import Literature.Geometry.Lorentzian.KerrBoyerLindquistParametric
import Literature.Geometry.Lorentzian.KerrBoyerLindquistExtrinsicDecay
import Literature.Geometry.Lorentzian.DecaySymbolsAffine
import HarnessLib

/-!
# The Boyer–Lindquist rest template read in rotated and shifted axes

The quasi-isotropic Boyer–Lindquist template (`KerrBoyerLindquist*.lean`) is written with the spin
axis along `y₃` and the centre at the origin: chart coefficients `h_y = blHRepCLM M a y`,
`k_y = kRepCLM M a y`. A gluing construction meets it with an ARBITRARY spin axis and centre, i.e.
reads the template through a rigid motion `y ↦ g y + c` of the fixed chart of the end
(`g : E3 ≃ₗᵢ[ℝ] E3`, `c : E3`): coefficients `y ↦ h_{g y + c}(g·, g·)`, `y ↦ k_{g y + c}(g·, g·)`.
This file records that nothing is lost:

* `Kerr.BL.isBigOSmooth_blHRepCLM_rigid_sub` — the moved metric is still
  `(1 + 2M/r) δ + O₂(r⁻²)` with the SAME mass parameter `M` (rotations fix `δ`, the shift of the
  origin costs `O₂(r⁻²)`: `IsBigOSmooth.massAspect_comp_rigid`);
* `Kerr.BL.isBigOSmooth_kRepCLM_rigid` — the moved extrinsic form is still `O₂(r⁻³)`;
* `Kerr.BL.isLittleO_drH_of_isBigOSmooth`, `Kerr.BL.isLittleO_drK_of_isBigOSmooth` and the
  corollaries `isLittleO_blHRepCLM_rigid`, `isLittleO_kRepCLM_rigid` — the same in the little-`o`
  shape of the Dafermos–Rodnianski clauses (`o₂(r⁻¹)`, `o₁(r⁻²)`) used by the unit-scale gluing
  curve of the crux `TameEscapeToKerrEnds`;
* `Kerr.BL.contDiffAt_param_blHRepCLM_rigid`, `Kerr.BL.contDiffAt_param_kRepCLM_rigid` — the
  moved coefficients are jointly smooth in `(M, a, y)` (from `KerrBoyerLindquistParametric.lean`).

Everything is proved; no definitions, no named facts.

## References

* S. R. Brandt, E. Seidel, Phys. Rev. D 54 (1996) 1403, §II. [BrandtSeidel1996]
* T. Regge, C. Teitelboim, Ann. Phys. 88 (1974) 286, §5 (frame independence of the asymptotic
  conditions).
-/

noncomputable section

open Set Filter Asymptotics Bornology Topology
open scoped ContDiff InnerProductSpace

namespace Literature.Geometry.Lorentzian

namespace Kerr.BL

open Kerr.Ingoing

variable {M a : ℝ}

/-! ### Decay of the moved template -/

/-- **The rotated and shifted Boyer–Lindquist metric template is `(1 + 2M/r)δ + O₂(r⁻²)` with the
same `M`.** [cite: BrandtSeidel1996, §II] -/
theorem isBigOSmooth_blHRepCLM_rigid_sub (M a : ℝ) (g : E3 ≃ₗᵢ[ℝ] E3) (c : E3) :
    IsBigOSmooth 2 (-2) fun y : E3 ↦
      (blHRepCLM M a (g y + c)).bilinearComp (g : E3 →L[ℝ] E3) (g : E3 →L[ℝ] E3) -
        (1 + 2 * M / ‖y‖) • (innerSL ℝ : E3 →L[ℝ] E3 →L[ℝ] ℝ) := by
  have h : IsBigOSmooth 2 (-2) fun y : E3 ↦
      blHRepCLM M a y - (1 + 2 * M * ‖y‖⁻¹) • (innerSL ℝ : E3 →L[ℝ] E3 →L[ℝ] ℝ) :=
    (isBigOSmooth_blHRepCLM_sub M a).congr fun y ↦ by rw [div_eq_mul_inv]
  exact (h.massAspect_comp_rigid g c).congr fun y ↦ by rw [div_eq_mul_inv]

/-- **The rotated and shifted Boyer–Lindquist extrinsic template is `O₂(r⁻³)`** (`0 ≤ M`).
[cite: BrandtSeidel1996, §II] -/
theorem isBigOSmooth_kRepCLM_rigid (hM : 0 ≤ M) (a : ℝ) (g : E3 ≃ₗᵢ[ℝ] E3) (c : E3) :
    IsBigOSmooth 2 (-3) fun y : E3 ↦
      (kRepCLM M a (g y + c)).bilinearComp (g : E3 →L[ℝ] E3) (g : E3 →L[ℝ] E3) :=
  (isBigOSmooth_kRepCLM hM a).bilinForm_comp_rigid g c

/-! ### The little-`o` shape of the Dafermos–Rodnianski clauses -/

/-- An `O₂(r⁻²)` chart tensor is `o₂(r⁻¹)`: `‖∂^m F‖ = o(r^{-1-m})`, `m ≤ 2` (the metric clause of
the Dafermos–Rodnianski class). [folklore] -/
theorem isLittleO_drH_of_isBigOSmooth {W : Type*} [NormedAddCommGroup W] [NormedSpace ℝ W]
    {F : E3 → W} (hF : IsBigOSmooth 2 (-2) F) {m : ℕ} (hm : m ≤ 2) :
    (fun y : E3 ↦ ‖iteratedFDeriv ℝ m F y‖) =o[cobounded E3] fun y ↦ ‖y‖ ^ (-1 - m : ℝ) :=
  (hF.isBigO hm).trans_isLittleO (isLittleO_norm_rpow_rpow_cobounded (E := E3) (by linarith))

/-- An `O₁(r⁻³)` chart tensor is `o₁(r⁻²)`: `‖∂^m K‖ = o(r^{-2-m})`, `m ≤ 1` (the `k` clause of the
Dafermos–Rodnianski class). [folklore] -/
theorem isLittleO_drK_of_isBigOSmooth {W : Type*} [NormedAddCommGroup W] [NormedSpace ℝ W]
    {K : E3 → W} (hK : IsBigOSmooth 1 (-3) K) {m : ℕ} (hm : m ≤ 1) :
    (fun y : E3 ↦ ‖iteratedFDeriv ℝ m K y‖) =o[cobounded E3] fun y ↦ ‖y‖ ^ (-2 - m : ℝ) :=
  (hK.isBigO hm).trans_isLittleO (isLittleO_norm_rpow_rpow_cobounded (E := E3) (by linarith))

/-- **The moved metric template satisfies the Dafermos–Rodnianski metric clause with mass `M`.**
[cite: BrandtSeidel1996, §II] -/
theorem isLittleO_blHRepCLM_rigid (M a : ℝ) (g : E3 ≃ₗᵢ[ℝ] E3) (c : E3) {m : ℕ} (hm : m ≤ 2) :
    (fun y : E3 ↦ ‖iteratedFDeriv ℝ m (fun y : E3 ↦
        (blHRepCLM M a (g y + c)).bilinearComp (g : E3 →L[ℝ] E3) (g : E3 →L[ℝ] E3) -
          (1 + 2 * M / ‖y‖) • (innerSL ℝ : E3 →L[ℝ] E3 →L[ℝ] ℝ)) y‖)
      =o[cobounded E3] fun y ↦ ‖y‖ ^ (-1 - m : ℝ) :=
  isLittleO_drH_of_isBigOSmooth (isBigOSmooth_blHRepCLM_rigid_sub M a g c) hm

/-- **The moved extrinsic template satisfies the Dafermos–Rodnianski `k` clause** (`0 ≤ M`).
[cite: BrandtSeidel1996, §II] -/
theorem isLittleO_kRepCLM_rigid (hM : 0 ≤ M) (a : ℝ) (g : E3 ≃ₗᵢ[ℝ] E3) (c : E3) {m : ℕ}
    (hm : m ≤ 1) :
    (fun y : E3 ↦ ‖iteratedFDeriv ℝ m (fun y : E3 ↦
        (kRepCLM M a (g y + c)).bilinearComp (g : E3 →L[ℝ] E3) (g : E3 →L[ℝ] E3)) y‖)
      =o[cobounded E3] fun y ↦ ‖y‖ ^ (-2 - m : ℝ) :=
  isLittleO_drK_of_isBigOSmooth ((isBigOSmooth_kRepCLM_rigid hM a g c).of_le one_le_two) hm

/-! ### Joint smoothness of the moved template in `(M, a, y)` -/

/-- Conjugating a `C^n` family of bilinear forms by fixed linear maps keeps it `C^n`:
`q ↦ B(q)(g₁·, g₂·)` (`bilinearComp = flip ∘ comp ∘ flip ∘ comp`, each step smooth). [folklore] -/
theorem contDiffAt_bilinearComp_const {P : Type*} [NormedAddCommGroup P] [NormedSpace ℝ P]
    {B : P → E3 →L[ℝ] E3 →L[ℝ] ℝ} {q : P} {n : WithTop ℕ∞} (hB : ContDiffAt ℝ n B q)
    (g₁ g₂ : E3 →L[ℝ] E3) :
    ContDiffAt ℝ n (fun q ↦ (B q).bilinearComp g₁ g₂) q := by
  have hF : ContDiff ℝ n (ContinuousLinearMap.flipₗᵢ ℝ E3 E3 ℝ) :=
    LinearIsometryEquiv.contDiff (𝕜 := ℝ) (E := E3 →L[ℝ] E3 →L[ℝ] ℝ) (F := E3 →L[ℝ] E3 →L[ℝ] ℝ)
      (ContinuousLinearMap.flipₗᵢ ℝ E3 E3 ℝ)
  have h1 : ContDiffAt ℝ n (fun q ↦ (B q).comp g₁) q := hB.clm_comp contDiffAt_const
  have h2 := hF.contDiffAt.comp q h1
  have h2' : ContDiffAt ℝ n (fun q ↦ ((B q).comp g₁).flip) q := h2
  have h3 : ContDiffAt ℝ n (fun q ↦ ((B q).comp g₁).flip.comp g₂) q := h2'.clm_comp contDiffAt_const
  have h4 := hF.contDiffAt.comp q h3
  have h4' : ContDiffAt ℝ n (fun q ↦ (((B q).comp g₁).flip.comp g₂).flip) q := h4
  exact h4'

variable {p : ℝ × ℝ × E3}

/-- `p ↦ g y + c` is smooth on the parameter space. [folklore] -/
theorem contDiffAt_param_rigid (g : E3 ≃ₗᵢ[ℝ] E3) (c : E3) {n : WithTop ℕ∞} :
    ContDiffAt ℝ n (fun p : ℝ × ℝ × E3 ↦ g p.2.2 + c) p :=
  (((g : E3 →L[ℝ] E3).contDiff.contDiffAt).comp p contDiffAt_param_snd_snd).add contDiffAt_const

/-- **The moved metric template is jointly smooth in `(M, a, y)`** at every `(M, a, y)` with
`0 ≤ M`, `ρH(M, a) < ‖g y + c‖`. [cite: BrandtSeidel1996, §II] -/
theorem contDiffAt_param_blHRepCLM_rigid (g : E3 ≃ₗᵢ[ℝ] E3) (c : E3) (h0 : 0 ≤ p.1)
    (hρ : rhoH p.1 p.2.1 < ‖g p.2.2 + c‖) :
    ContDiffAt ℝ ∞ (fun p : ℝ × ℝ × E3 ↦
      (blHRepCLM p.1 p.2.1 (g p.2.2 + c)).bilinearComp (g : E3 →L[ℝ] E3) (g : E3 →L[ℝ] E3)) p :=
  contDiffAt_bilinearComp_const (contDiffAt_blHRepCLM_comp (q := p) contDiffAt_param_fst
    contDiffAt_param_snd_fst (contDiffAt_param_rigid g c) h0 hρ) _ _

/-- **The moved extrinsic template is jointly smooth in `(M, a, y)`** at every `(M, a, y)` with
`0 ≤ M`, `ρH(M, a) < ‖g y + c‖`. [cite: BrandtSeidel1996, §II] -/
theorem contDiffAt_param_kRepCLM_rigid (g : E3 ≃ₗᵢ[ℝ] E3) (c : E3) (h0 : 0 ≤ p.1)
    (hρ : rhoH p.1 p.2.1 < ‖g p.2.2 + c‖) :
    ContDiffAt ℝ ∞ (fun p : ℝ × ℝ × E3 ↦
      (kRepCLM p.1 p.2.1 (g p.2.2 + c)).bilinearComp (g : E3 →L[ℝ] E3) (g : E3 →L[ℝ] E3)) p :=
  contDiffAt_bilinearComp_const (contDiffAt_kRepCLM_comp (q := p) contDiffAt_param_fst
    contDiffAt_param_snd_fst (contDiffAt_param_rigid g c) h0 hρ) _ _

end Kerr.BL

end Literature.Geometry.Lorentzian

end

————

■ What is expected ■
Extract, from the listing above, every line where the string "Type" occurs.

■ Task result ■
theorem isLittleO_drH_of_isBigOSmooth {W : Type*} [NormedAddCommGroup W] [NormedSpace ℝ W]
theorem isLittleO_drK_of_isBigOSmooth {W : Type*} [NormedAddCommGroup W] [NormedSpace ℝ W]
theorem contDiffAt_bilinearComp_const {P : Type*} [NormedAddCommGroup P] [NormedSpace ℝ P]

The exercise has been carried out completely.